/-! ### §2 `H^{1,0}` in coordinates: period rows of `ℂ`-linear functionals -/

variable [DecidableEq ι]

/-- **The complexified coordinates send a period row to its one-form**: for a real-linear
functional `m : E → ℂ` with period row `Σₐ m(Φeₐ) ⊗ eₐ` (`periodRow`, the element `m|_Λ` of
`Hom(Λ, ℤ) ⊗ ℂ = H¹(X, ℂ)`), `Θ((coordForms ⊗ ℂ)(periodRow m)) = Σₐ m(Φeₐ) dxₐ` is the constant one-form
of `m` (Lange 2023 Cor. 1.1.19: `H¹(X, ℂ) = Hom_ℝ(V, ℂ)`; expansion `ω = Σₐ ω(Φeₐ) dxₐ`,
`ComplexTorus.eq_sum_apply_smul_dx`). [cite: Lange2023AbelianVarietiesComplex, §1.1.3 Cor. 1.1.19] -/
theorem complexification_baseChange_coordForms_periodRow (m : E →L[ℝ] ℂ) :
    ComplexTorus.complexification Φ 1 ((coordForms Φ).baseChange ℂ (periodRow Φ (m : E →ₗ[ℝ] ℂ))) =
      oneForm m := by
  rw [periodRow_apply, map_sum, map_sum]
  conv_rhs => rw [ComplexTorus.eq_sum_apply_smul_dx Φ (oneForm m)]
  refine Finset.sum_congr rfl fun a _ ↦ ?_
  rw [LinearMap.baseChange_tmul, ComplexTorus.complexification_tmul, coe_coordForms_single,
    ContinuousLinearMap.coe_coe, oneForm_apply, Matrix.cons_val_zero]

/-- **`H^{1,0}` in lattice coordinates** (Lange 2023 Thm. 1.1.21 (b) for `n = 1`:
`H^{1,0}(X) = Ω = Hom_ℂ(V, ℂ) ⊂ Hom_ℝ(V, ℂ) = H¹(X, ℂ)`; Voisin I §7.2.2 «`H^{1,0}(T) = V*`»): for
`z ∈ ℂ ⊗_ℚ ℚ^ι` the complex one-form `Θ((coordForms ⊗ ℂ) z)` on `E` has type `(1,0)` iff `z` is the
period row of a `ℂ`-LINEAR functional (`hodgeOneZeroRows Φ`).
[cite: Lange2023AbelianVarietiesComplex, §1.1.5 Thm. 1.1.21 (b)] [cite: VoisinHodgeI2002, §7.2.2 (PDF p. 142)] -/
theorem complexification_baseChange_coordForms_mem_iff (z : ℂ ⊗[ℚ] (ι → ℚ)) :
    ComplexTorus.complexification Φ 1 ((coordForms Φ).baseChange ℂ z) ∈ typeSubmodule E 1 1 0 ↔
      z ∈ hodgeOneZeroRows Φ := by
  rw [mem_hodgeOneZeroRows_iff]
  constructor
  · intro h
    -- the `ℂ`-linear functional of the `(1,0)`-form `Θ((coordForms ⊗ ℂ) z)`
    set ℓ : E →L[ℂ] ℂ := typeOneZeroEquiv.symm ⟨_, h⟩ with hℓ
    have hω : oneForm (ℓ.restrictScalars ℝ) =
        ComplexTorus.complexification Φ 1 ((coordForms Φ).baseChange ℂ z) := by
      have h1 := congrArg Subtype.val (typeOneZeroEquiv.apply_symm_apply ⟨_, h⟩)
      rwa [coe_typeOneZeroEquiv] at h1
    refine ⟨ℓ, baseChange_coordForms_injective Φ
      ((ComplexTorus.complexification Φ 1).injective ?_)⟩
    rw [← ContinuousLinearMap.coe_restrictScalars, ← hω]
    exact complexification_baseChange_coordForms_periodRow Φ (ℓ.restrictScalars ℝ)
  · rintro ⟨ℓ, rfl⟩
    rw [← ContinuousLinearMap.coe_restrictScalars,
      complexification_baseChange_coordForms_periodRow Φ (ℓ.restrictScalars ℝ)]
    exact oneForm_restrictScalars_mem ℓ

end CoordForms

/-! ### §3 The pull-back along the analytification and the Betti–forms equivalence -/

section Betti

variable {ι : Type} [Fintype ι] {E : Type} [NormedAddCommGroup E] [NormedSpace ℂ E]
  [FiniteDimensional ℂ E] (Φ : (ι → ℝ) ≃L[ℝ] E) {n : ℕ} {X : SchemeOver ℂ}
  (φ : C(ComplexTorus Φ, ComplexPoints X)) (hφ : IsAnalytification E X n φ)

include hφ in
/-- **The pull-back `φ^* : Hᵏ(X(ℂ); ℚ) → Hᵏ(E/Φ(ℤ^ι); ℚ)` along the analytification is bijective**
(`φ` is a homeomorphism onto `X(ℂ)` with its analytic topology, Serre GAGA §2; the tree's
`singularCohomology.mapIso`). [cite: SerreGAGA1956, §2] -/
theorem map_analytification_bijective (k : ℕ) :
    Function.Bijective (singularCohomology.map ℚ ℚ φ k).hom := by
  have hb := (singularCohomology.mapIso (R := ℚ) (M := ℚ) hφ.homeomorph k).toLinearEquiv.bijective
  refine ⟨fun a b hab ↦ hb.1 hab, fun x ↦ ?_⟩
  obtain ⟨c, hc⟩ := hb.2 x
  exact ⟨c, hc⟩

┄┄┄┄┄┄

• To do
From the records above, copy out the line with "refine ⟨ℓ, baseChange_coordForms_injective", the line with "[NormedSpace ℂ E]", and every line between them, word for word.

• Answer space
    refine ⟨ℓ, baseChange_coordForms_injective Φ
      ((ComplexTorus.complexification Φ 1).injective ?_)⟩
    rw [← ContinuousLinearMap.coe_restrictScalars, ← hω]
    exact complexification_baseChange_coordForms_periodRow Φ (ℓ.restrictScalars ℝ)
  · rintro ⟨ℓ, rfl⟩
    rw [← ContinuousLinearMap.coe_restrictScalars,
      complexification_baseChange_coordForms_periodRow Φ (ℓ.restrictScalars ℝ)]
    exact oneForm_restrictScalars_mem ℓ

end CoordForms

/-! ### §3 The pull-back along the analytification and the Betti–forms equivalence -/

section Betti

variable {ι : Type} [Fintype ι] {E : Type} [NormedAddCommGroup E] [NormedSpace ℂ E]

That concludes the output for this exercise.